_WHAT YOU ARE ASKED TO DO_:
What you return should be every record, retyped without a single change.

_DATA EXTRACT_:
import Mathlib
import Literature.MathematicalPhysics.QuantumFieldTheory.Balaban1983to89.B6Prop23Chain
import Literature.MathematicalPhysics.QuantumFieldTheory.Balaban1983to89.B6Prop26
import Literature.MathematicalPhysics.QuantumFieldTheory.Balaban1983to89.B6Prop26Gluing
import Literature.MathematicalPhysics.QuantumFieldTheory.Balaban1983to89.B6Cor28
import Literature.MathematicalPhysics.QuantumFieldTheory.Balaban1983to89.B6Lemma21Repaired
import Literature.MathematicalPhysics.QuantumFieldTheory.Balaban1983to89.B6TowerSums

_TASK RESULT_:
import Mathlib
import Literature.MathematicalPhysics.QuantumFieldTheory.Balaban1983to89.B6Prop23Chain
import Literature.MathematicalPhysics.QuantumFieldTheory.Balaban1983to89.B6Prop26
import Literature.MathematicalPhysics.QuantumFieldTheory.Balaban1983to89.B6Prop26Gluing
import Literature.MathematicalPhysics.QuantumFieldTheory.Balaban1983to89.B6Cor28
import Literature.MathematicalPhysics.QuantumFieldTheory.Balaban1983to89.B6Lemma21Repaired
import Literature.MathematicalPhysics.QuantumFieldTheory.Balaban1983to89.B6TowerSums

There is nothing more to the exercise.